From the entries below, list each line with "region".
++++ Data excerpts ++++
/-- **`TwistBound p` on a fibre — PROVED for every prime `p ≠ 3`**: with the bits in `S` pinned to `π`,
`‖Σ_{u : u|_S = π} [WIN_Y(u)]·e_p(Σ_{u_i} β_i)‖ ≤ 3√6·cos(π/(3p))^{#(supp β ∖ S)}·2^{n−|S|}`. -/
theorem fibreTwistBound (p : ℕ) [Fact p.Prime] (hp3 : p ≠ 3) :
    ∀ (n c : ℕ) (S : Finset (Fin n)) (π : Fin n → Bool) (Y : Finset (Fin (n + 1))) (β : Fin n → ZMod p),
      ‖∑ u ∈ (Finset.univ.filter fun u : Fin n → Bool => ∀ i ∈ S, u i = π i),
          (if ringWinU c (fun g _ => decide (g ∈ Y)) u = true then (1 : ℂ) else 0) *
            Complex.exp (2 * Real.pi * Complex.I * (((∑ i, if u i then β i else 0).val : ℝ) : ℂ) / (p : ℂ))‖
        ≤ 3 * Real.sqrt 6 * Real.cos (Real.pi / (3 * p)) ^ ((Finset.univ \ S).filter fun i => β i ≠ 0).card
            * (2 : ℝ) ^ (n - S.card) := by
  intro n c S π Y β
  have hp2 : 2 ≤ p := (Fact.out : p.Prime).two_le
  have hcop : p.Coprime 3 := (Nat.coprime_primes (Fact.out : p.Prime) Nat.prime_three).2 hp3
  have hcos : 0 ≤ Real.cos (Real.pi / (3 * p)) := by
    apply Real.cos_nonneg_of_neg_pi_div_two_le_of_le
    · have : 0 ≤ Real.pi / (3 * p) := by positivity
      linarith [Real.pi_pos]
    · rw [div_le_div_iff₀ (by positivity) (by norm_num)]
      have : (2 : ℝ) ≤ p := by exact_mod_cast hp2
      nlinarith [Real.pi_pos]
  -- the per-site contraction (as in `twistBound`)
  have hsite : ∀ a : ZMod p, a ≠ 0 → ∀ v : ZMod 3 → ℂ,
      TwistedTransfer.cnsq (TwistedTransfer.twAvg (ZMod.stdAddChar a) v) ≤
        Real.cos (Real.pi / (3 * p)) ^ 2 * TwistedTransfer.cnsq v := by
    intro a ha v
    have h := Literature.Computability.MetaComplexity.TwoModuli.sum_norm_sq_twistStep_three_le hcop ha 1 2
      (X := Unit) (fun sx => v sx.1)
    rw [Fintype.sum_prod_type, Fintype.sum_prod_type] at h
    simp only [Finset.sum_const, Finset.card_univ, Fintype.card_unit, one_smul] at h
    have hl : (∑ s : ZMod 3, ‖v (s + 1) + ZMod.stdAddChar a * v (s + 2)‖ ^ 2) =
        4 * TwistedTransfer.cnsq (TwistedTransfer.twAvg (ZMod.stdAddChar a) v) := by
      rw [show (∑ s : ZMod 3, ‖v (s + 1) + ZMod.stdAddChar a * v (s + 2)‖ ^ 2) =
        ‖v (0 + 1) + ZMod.stdAddChar a * v (0 + 2)‖ ^ 2 + ‖v (1 + 1) + ZMod.stdAddChar a * v (1 + 2)‖ ^ 2 +
        ‖v (2 + 1) + ZMod.stdAddChar a * v (2 + 2)‖ ^ 2 from
        Fin.sum_univ_three (fun s : ZMod 3 => ‖v (s + 1) + ZMod.stdAddChar a * v (s + 2)‖ ^ 2)]
      unfold TwistedTransfer.cnsq TwistedTransfer.twAvg
      simp only [norm_div, Complex.norm_ofNat, div_pow]
      ring
    have hr : (∑ s : ZMod 3, ‖v s‖ ^ 2) = TwistedTransfer.cnsq v := Fin.sum_univ_three (fun s : ZMod 3 => ‖v s‖ ^ 2)
    rw [hl, hr] at h
    nlinarith [TwistedTransfer.cnsq_nonneg v, sq_nonneg (Real.cos (Real.pi / (3 * p)))]
  have hchar : ∀ u : Fin n → Bool,
      Complex.exp (2 * Real.pi * Complex.I * (((∑ i, if u i then β i else 0).val : ℝ) : ℂ) / (p : ℂ)) =
        (ZMod.stdAddChar (∑ i : Fin n, if u i then β i else 0) : ℂ) := by
    intro u
    rw [show (ZMod.stdAddChar (∑ i : Fin n, if u i then β i else 0) : ℂ) =
      (ZMod.toCircle (∑ i : Fin n, if u i then β i else 0) : ℂ) from rfl, ZMod.toCircle_apply]
    push_cast; ring_nf
  simp_rw [hchar]
  refine (TwistedTransfer.corr_win_fibre_le hcos hsite c Y β S π).trans ?_
  have h6 : (1 : ℝ) ≤ Real.sqrt 6 := by
    rw [show (1 : ℝ) = Real.sqrt 1 from Real.sqrt_one.symm]
    exact Real.sqrt_le_sqrt (by norm_num)
  have hpow : 0 ≤ Real.cos (Real.pi / (3 * p)) ^ ((Finset.univ \ S).filter fun i => β i ≠ 0).card
      * (2 : ℝ) ^ (n - S.card) := by positivity
  nlinarith
import Literature.MathematicalPhysics.QuantumFieldTheory.Balaban1983to89.B5Symbol166
import Literature.MathematicalPhysics.QuantumFieldTheory.Balaban1983to89.B5Strip145Decay

/-!
# `Balaban1983to89.B5Symbol166Strip` — the (1.66) integrand is a STRIP-REGULAR multiplier (analyticity inputs for the kernel of `Δ_k`)

T. Bałaban, *Propagators and renormalization transformations for lattice gauge theories. I*, Commun. Math.
Phys. **95**, 17–40 (1984) [`Balaban1984PropagatorsI`, cell paper B5], (1.66) p. 29 [PDF 13]; the USE of the
decay of the kernel of `Δ_k`: *… II*, Commun. Math. Phys. **96**, 223–250 (1984) [`Balaban1984PropagatorsII`,
B6] p. 250 [PDF 28], verbatim (render `…rt-II-p028-x2.png`): «C is a short-ranged operator, so C*Δ_kC has the
same exponential decay as Δ_k. Now we may apply the theory developed in Sect. 5 of [3] on unit lattice
operators.»; the METHOD: B5 p. 38 [PDF 22], the sentence before (1.126), «… the analyticity method of proving an
exponential decay (see the proof of Lemma 2.4 in [2])» ([2] = B4, CMP 89, p. 586).

CITATION HEADER (lean-in-tree rule).  This module is a SUPPLEMENT, not a quotation: neither B5 nor B6 prints a
display asserting the decay of the kernel of the operator `Δ_k` of (1.66); B6 p. 250 presupposes it.  Everything
below is `[folklore]` audit mathematics about the complex continuation `W166` (module `B5Symbol166`, this unit) of the
typed (1.66) integrand `B5Bounds167Lattice.w166`; `[cite]` tags are text locations only.  ABSOLUTE RULE honoured:
no statement of the papers is used as a hypothesis; imports are kernel-proved tree modules only.

CONTENT (module A2 of the node KERNEL-DECAY-166; A1 = `B5Symbol166`, B = the torus-kernel joiner).  With the
tree's strip engine (`B4Strip`/`B4StripCauchy`: fat region `Fat d r`, `r = rOf d`, Cauchy-estimate Lipschitz lemma
`imLipschitz_of_fat`, perturbation lemma `strip_lower_bound`; `B5Strip145Analytic`: joint holomorphy tools, the
`2π`-translate `tr`, the residue relabelling `sigma`; `B4ContourShift.StripRegular`):
* §1 uniform bounds on the fat region, `n ≥ 1` arbitrary: `‖cfac‖ ≤ 4^{d+1}`, `‖Rt‖ ≤ 66·132^d`, `‖Yc‖ ≤ 2B²`,
  `‖F66‖ ≤ MF d`, `‖Π Yc‖ ≤ (2B²)^d` (`B = Bc d`, `MF d` explicit, depending on `d` only);
* §2 joint holomorphy of `cfac`, `Rt`, `Yc`, `F66`, `Π Yc` on the fat region, of `W166` where `F66 ≠ 0`;
* §3 **the zero-free strip**: for `0 ≤ κ ≤ kappa166 d` (explicit, `d` only) and every `p ∈ Strip d κ`,
  `((4/π²)^d)^d / 2 ≤ ‖F66 n p‖` (real lower bound `B5Symbol166.F66r_lower` + imaginary Lipschitz), uniformly in `n`;
* §4 **periodicity across the strip sides**: `W166 n μ ν (tr p i) = W166 n μ ν p` for `p ∈ Strip d κ` with
  `Re p_i = −π` (`μ ≠ ν`), from the quasi-periodicity rules `Yc(tr p)·Δ(p) = Δ(tr p)·Yc(p)`,
  `E66(tr p)·Δ(p)^{d−1} = Δ(tr p)^{d−1}·E66(p)` and `E66 = Δ·F66`;
* §5 **`stripRegular_W166`**: `StripRegular (fun p => W166 n μ ν p) κ (MW (d+1))` on `ℂ^{d+1}` for
  `0 ≤ κ ≤ kappa166 (d+1)`, `μ ≠ ν`, EVERY `n ≥ 1` — the hypotheses of the contour-shift / torus-kernel engines
  (`B4ContourShift.latticeKernel_decay`, `B4TorusKernel.MultiPeriod.torusKernel_descend_decay_torusMetric`);
* §6 the bounded entire factors `e^{∓ip_a} − 1` (continuations of `conj ∂¹_a(p′)`, `∂¹_b(p′)`) and the matrix-entry
  symbol `Gsym n μ ν a b = ½·W166·(e^{−ip_a} − 1)(e^{ip_b} − 1)`: `stripRegular_Gsym`.

HONEST SCOPE.  (i) No kernel / decay statement is made here (that is module B, on the torus of B6 §2).  (ii) The
constants `kappa166`, `MW`, `MG` are crude (worst-case products of the fat-region bounds); only their dependence on
`d` alone matters.  (iii) `U = 1` throughout, as in `B5Bounds167Lattice`.  Value = kernel certificate (the analytic
half of the analyticity method for (1.66)), NOT summit progress.  Unit `b2b-balaban-b05-g9` (B05 cell, generation 9).
-/

noncomputable section
import Summits.Ventures.CertifiedManyBodySolver.Theses.CovHg1201M19

/-!
# Theorems/CovHg1201M19Assembly.lean — route «CovHg1201M19» (hubbard-cov-hg1201, the M19 @ 0 GPa optimal-doping column, p = 0.16), item `Assembly` (stmt-Ventures-27757)

`Assembly := PatchLeftEdgeM19 → PatchBottomM19 → Hg1201M19_StiffnessBoxCeiling` is the curried form of the route file's gate-written deciding theorem
`closes` (= `Downfold.Hg1201M19_StiffnessBoxCeiling_of_cornerStrip le_rfl` (hubbard-cov-hg1201-box-2 g1, p630377) ∘ the t′-cut slab (`hg1201M19_bar_kinematic_of_m53o100_le_tp`,
hubbard-cov-hg1201-unc-3) ∘ `ObsStiffnessSeqCeilingAt_on_box_of_bottomEdge_and_leftEdge_targetSlot` with `(p, q, U_A, U_max) = (−27/50, −53/100, 7/2, 44/5)`, values `−c`,
prices trivial). Captain hubbard-cov-hg1201-plan-1 g3 RULING 2026-08-28T12:57:20Z: «M19 ASSEMBLY WRITER = box-2 g1» (hubbard-cov-hg1201-ref-1 g2's attached candidate
`fun h₁ h₂ => closes h₁ h₂`, m19/AssemblyM19Proof.lean rc 0); filed by hubbard-cov-hg1201-box-2 g1 (`prover-hubbard-cov-hg1201-box-2-g0-0`). Nothing about the two cruxes is
claimed: the theorem is an implication, CONDITIONAL on them by construction, exactly as the item is typed.
HONEST FRAMING: glue only — certified stiffness CEILINGS on a downfolded SCREENING-GRADE box are CONTROL / CALIBRATION + labelled heuristic (wording class (xx1); «content»
= below 0.98 × the kinematic MAJORANT word `0.5188344`, no suppression below free claimed); a ceiling never speaks to the presence of superconductivity; not a `T_c` or phase
statement; nothing about HgBa₂CuO₄₊δ; no rung leaf and no summit statement is proved by this file.
-/

namespace Summit.Ventures.CertifiedManyBodySolver.Theorems

open Summit.Ventures.CertifiedManyBodySolver.Theses.CovHg1201M19

/-- **Item `Assembly` of route `CovHg1201M19`** (stmt-Ventures-27757): the left-edge bundle and the bottom bundle of the halved M19 residual strip
`[−27/50, −53/100] × [7/2, 44/5] × [43/50, 22/25]` give the registered rung leaf «MOS2-hg1201-M19» — by the route file's deciding theorem `closes`.
[cite: ScalapinoWhiteZhang1993, §II] [cite: KomaTasaki1994, §1] -/
theorem covHg1201M19Assembly_proof : Assembly := by
  unfold Assembly
  exact fun h₁ h₂ => closes h₁ h₂

end Summit.Ventures.CertifiedManyBodySolver.Theorems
++++
**Problem solution**
tree's strip engine (`B4Strip`/`B4StripCauchy`: fat region `Fat d r`, `r = rOf d`, Cauchy-estimate Lipschitz lemma
* §1 uniform bounds on the fat region, `n ≥ 1` arbitrary: `‖cfac‖ ≤ 4^{d+1}`, `‖Rt‖ ≤ 66·132^d`, `‖Yc‖ ≤ 2B²`,
* §2 joint holomorphy of `cfac`, `Rt`, `Yc`, `F66`, `Π Yc` on the fat region, of `W166` where `F66 ≠ 0`;
constants `kappa166`, `MW`, `MG` are crude (worst-case products of the fat-region bounds); only their dependence on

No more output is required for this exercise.